(Stored data entries)

□ □ □ □ □

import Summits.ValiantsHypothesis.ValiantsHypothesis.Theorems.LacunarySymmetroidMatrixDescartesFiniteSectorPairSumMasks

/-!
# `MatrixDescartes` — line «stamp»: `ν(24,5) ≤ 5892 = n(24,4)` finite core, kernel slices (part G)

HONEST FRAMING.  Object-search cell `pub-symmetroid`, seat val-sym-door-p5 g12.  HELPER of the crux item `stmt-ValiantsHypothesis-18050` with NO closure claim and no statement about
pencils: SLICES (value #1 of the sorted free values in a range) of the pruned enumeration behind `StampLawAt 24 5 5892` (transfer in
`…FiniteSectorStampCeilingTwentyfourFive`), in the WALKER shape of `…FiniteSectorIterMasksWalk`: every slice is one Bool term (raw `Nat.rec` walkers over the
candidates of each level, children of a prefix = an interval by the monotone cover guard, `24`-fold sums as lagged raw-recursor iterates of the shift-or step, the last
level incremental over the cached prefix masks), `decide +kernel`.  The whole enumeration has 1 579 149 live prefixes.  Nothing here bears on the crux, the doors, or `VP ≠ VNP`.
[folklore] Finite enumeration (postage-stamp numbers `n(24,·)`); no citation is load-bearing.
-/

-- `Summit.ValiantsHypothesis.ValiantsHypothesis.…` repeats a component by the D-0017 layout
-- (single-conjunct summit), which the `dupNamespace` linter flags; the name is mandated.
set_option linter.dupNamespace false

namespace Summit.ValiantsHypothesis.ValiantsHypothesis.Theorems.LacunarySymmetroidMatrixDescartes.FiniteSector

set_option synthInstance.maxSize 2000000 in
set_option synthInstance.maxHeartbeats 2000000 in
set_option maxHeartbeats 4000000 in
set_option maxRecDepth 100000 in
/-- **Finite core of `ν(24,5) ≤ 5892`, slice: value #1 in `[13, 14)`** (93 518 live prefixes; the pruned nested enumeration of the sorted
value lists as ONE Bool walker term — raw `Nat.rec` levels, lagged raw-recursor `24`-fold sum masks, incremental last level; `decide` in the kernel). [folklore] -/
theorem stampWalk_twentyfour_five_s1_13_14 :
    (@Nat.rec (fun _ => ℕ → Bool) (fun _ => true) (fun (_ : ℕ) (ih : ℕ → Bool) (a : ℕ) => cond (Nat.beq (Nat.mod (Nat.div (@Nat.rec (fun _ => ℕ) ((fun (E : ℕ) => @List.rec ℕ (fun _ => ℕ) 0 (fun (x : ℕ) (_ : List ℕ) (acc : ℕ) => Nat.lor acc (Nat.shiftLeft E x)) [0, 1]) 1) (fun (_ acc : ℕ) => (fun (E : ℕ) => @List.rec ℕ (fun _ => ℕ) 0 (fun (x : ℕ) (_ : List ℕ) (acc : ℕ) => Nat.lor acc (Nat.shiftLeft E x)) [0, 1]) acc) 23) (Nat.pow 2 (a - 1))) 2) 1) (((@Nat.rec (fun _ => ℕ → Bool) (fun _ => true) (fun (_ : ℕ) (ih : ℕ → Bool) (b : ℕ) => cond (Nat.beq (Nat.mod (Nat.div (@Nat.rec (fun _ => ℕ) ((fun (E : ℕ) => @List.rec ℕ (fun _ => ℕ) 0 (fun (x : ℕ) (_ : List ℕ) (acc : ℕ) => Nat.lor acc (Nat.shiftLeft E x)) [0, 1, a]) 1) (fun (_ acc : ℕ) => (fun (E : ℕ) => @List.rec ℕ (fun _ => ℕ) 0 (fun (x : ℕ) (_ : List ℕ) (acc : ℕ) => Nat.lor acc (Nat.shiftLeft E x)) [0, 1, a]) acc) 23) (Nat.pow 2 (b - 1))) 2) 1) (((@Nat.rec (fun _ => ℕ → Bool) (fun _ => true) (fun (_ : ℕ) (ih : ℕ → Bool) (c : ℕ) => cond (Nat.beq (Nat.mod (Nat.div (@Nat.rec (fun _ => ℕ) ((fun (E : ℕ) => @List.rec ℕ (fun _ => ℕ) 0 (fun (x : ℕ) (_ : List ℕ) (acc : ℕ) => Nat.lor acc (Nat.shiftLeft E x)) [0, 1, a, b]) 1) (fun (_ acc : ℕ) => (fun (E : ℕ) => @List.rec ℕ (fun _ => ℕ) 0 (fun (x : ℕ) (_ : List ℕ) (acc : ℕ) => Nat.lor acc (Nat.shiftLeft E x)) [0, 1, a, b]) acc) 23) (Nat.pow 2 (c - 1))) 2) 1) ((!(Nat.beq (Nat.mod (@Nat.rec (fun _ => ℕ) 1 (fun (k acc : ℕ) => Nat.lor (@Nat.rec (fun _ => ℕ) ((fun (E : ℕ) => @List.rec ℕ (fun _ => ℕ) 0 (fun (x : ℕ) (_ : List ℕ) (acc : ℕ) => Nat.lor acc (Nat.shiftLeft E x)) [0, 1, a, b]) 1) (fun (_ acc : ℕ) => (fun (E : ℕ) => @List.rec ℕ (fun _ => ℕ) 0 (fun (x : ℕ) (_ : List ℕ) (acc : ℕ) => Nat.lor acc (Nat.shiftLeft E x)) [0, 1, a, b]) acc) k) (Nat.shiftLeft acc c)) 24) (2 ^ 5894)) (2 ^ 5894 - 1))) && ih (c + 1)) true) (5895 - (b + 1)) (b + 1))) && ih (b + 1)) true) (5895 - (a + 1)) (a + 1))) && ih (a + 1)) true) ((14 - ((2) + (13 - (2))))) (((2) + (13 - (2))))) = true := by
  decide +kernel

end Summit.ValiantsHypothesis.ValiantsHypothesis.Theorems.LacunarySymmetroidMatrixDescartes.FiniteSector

□ □ □ □ □

• Task description
Copy the data above in its entirety, exactly as given.

• The answer
import Summits.ValiantsHypothesis.ValiantsHypothesis.Theorems.LacunarySymmetroidMatrixDescartesFiniteSectorPairSumMasks

/-!
# `MatrixDescartes` — line «stamp»: `ν(24,5) ≤ 5892 = n(24,4)` finite core, kernel slices (part G)

HONEST FRAMING.  Object-search cell `pub-symmetroid`, seat val-sym-door-p5 g12.  HELPER of the crux item `stmt-ValiantsHypothesis-18050` with NO closure claim and no statement about
pencils: SLICES (value #1 of the sorted free values in a range) of the pruned enumeration behind `StampLawAt 24 5 5892` (transfer in
`…FiniteSectorStampCeilingTwentyfourFive`), in the WALKER shape of `…FiniteSectorIterMasksWalk`: every slice is one Bool term (raw `Nat.rec` walkers over the
candidates of each level, children of a prefix = an interval by the monotone cover guard, `24`-fold sums as lagged raw-recursor iterates of the shift-or step, the last
level incremental over the cached prefix masks), `decide +kernel`.  The whole enumeration has 1 579 149 live prefixes.  Nothing here bears on the crux, the doors, or `VP ≠ VNP`.
[folklore] Finite enumeration (postage-stamp numbers `n(24,·)`); no citation is load-bearing.
-/

-- `Summit.ValiantsHypothesis.ValiantsHypothesis.…` repeats a component by the D-0017 layout
-- (single-conjunct summit), which the `dupNamespace` linter flags; the name is mandated.
set_option linter.dupNamespace false

namespace Summit.ValiantsHypothesis.ValiantsHypothesis.Theorems.LacunarySymmetroidMatrixDescartes.FiniteSector

set_option synthInstance.maxSize 2000000 in
set_option synthInstance.maxHeartbeats 2000000 in
set_option maxHeartbeats 4000000 in
set_option maxRecDepth 100000 in
/-- **Finite core of `ν(24,5) ≤ 5892`, slice: value #1 in `[13, 14)`** (93 518 live prefixes; the pruned nested enumeration of the sorted
value lists as ONE Bool walker term — raw `Nat.rec` levels, lagged raw-recursor `24`-fold sum masks, incremental last level; `decide` in the kernel). [folklore] -/
theorem stampWalk_twentyfour_five_s1_13_14 :
    (@Nat.rec (fun _ => ℕ → Bool) (fun _ => true) (fun (_ : ℕ) (ih : ℕ → Bool) (a : ℕ) => cond (Nat.beq (Nat.mod (Nat.div (@Nat.rec (fun _ => ℕ) ((fun (E : ℕ) => @List.rec ℕ (fun _ => ℕ) 0 (fun (x : ℕ) (_ : List ℕ) (acc : ℕ) => Nat.lor acc (Nat.shiftLeft E x)) [0, 1]) 1) (fun (_ acc : ℕ) => (fun (E : ℕ) => @List.rec ℕ (fun _ => ℕ) 0 (fun (x : ℕ) (_ : List ℕ) (acc : ℕ) => Nat.lor acc (Nat.shiftLeft E x)) [0, 1]) acc) 23) (Nat.pow 2 (a - 1))) 2) 1) (((@Nat.rec (fun _ => ℕ → Bool) (fun _ => true) (fun (_ : ℕ) (ih : ℕ → Bool) (b : ℕ) => cond (Nat.beq (Nat.mod (Nat.div (@Nat.rec (fun _ => ℕ) ((fun (E : ℕ) => @List.rec ℕ (fun _ => ℕ) 0 (fun (x : ℕ) (_ : List ℕ) (acc : ℕ) => Nat.lor acc (Nat.shiftLeft E x)) [0, 1, a]) 1) (fun (_ acc : ℕ) => (fun (E : ℕ) => @List.rec ℕ (fun _ => ℕ) 0 (fun (x : ℕ) (_ : List ℕ) (acc : ℕ) => Nat.lor acc (Nat.shiftLeft E x)) [0, 1, a]) acc) 23) (Nat.pow 2 (b - 1))) 2) 1) (((@Nat.rec (fun _ => ℕ → Bool) (fun _ => true) (fun (_ : ℕ) (ih : ℕ → Bool) (c : ℕ) => cond (Nat.beq (Nat.mod (Nat.div (@Nat.rec (fun _ => ℕ) ((fun (E : ℕ) => @List.rec ℕ (fun _ => ℕ) 0 (fun (x : ℕ) (_ : List ℕ) (acc : ℕ) => Nat.lor acc (Nat.shiftLeft E x)) [0, 1, a, b]) 1) (fun (_ acc : ℕ) => (fun (E : ℕ) => @List.rec ℕ (fun _ => ℕ) 0 (fun (x : ℕ) (_ : List ℕ) (acc : ℕ) => Nat.lor acc (Nat.shiftLeft E x)) [0, 1, a, b]) acc) 23) (Nat.pow 2 (c - 1))) 2) 1) ((!(Nat.beq (Nat.mod (@Nat.rec (fun _ => ℕ) 1 (fun (k acc : ℕ) => Nat.lor (@Nat.rec (fun _ => ℕ) ((fun (E : ℕ) => @List.rec ℕ (fun _ => ℕ) 0 (fun (x : ℕ) (_ : List ℕ) (acc : ℕ) => Nat.lor acc (Nat.shiftLeft E x)) [0, 1, a, b]) 1) (fun (_ acc : ℕ) => (fun (E : ℕ) => @List.rec ℕ (fun _ => ℕ) 0 (fun (x : ℕ) (_ : List ℕ) (acc : ℕ) => Nat.lor acc (Nat.shiftLeft E x)) [0, 1, a, b]) acc) k) (Nat.shiftLeft acc c)) 24) (2 ^ 5894)) (2 ^ 5894 - 1))) && ih (c + 1)) true) (5895 - (b + 1)) (b + 1))) && ih (b + 1)) true) (5895 - (a + 1)) (a + 1))) && ih (a + 1)) true) ((14 - ((2) + (13 - (2))))) (((2) + (13 - (2))))) = true := by
  decide +kernel

end Summit.ValiantsHypothesis.ValiantsHypothesis.Theorems.LacunarySymmetroidMatrixDescartes.FiniteSector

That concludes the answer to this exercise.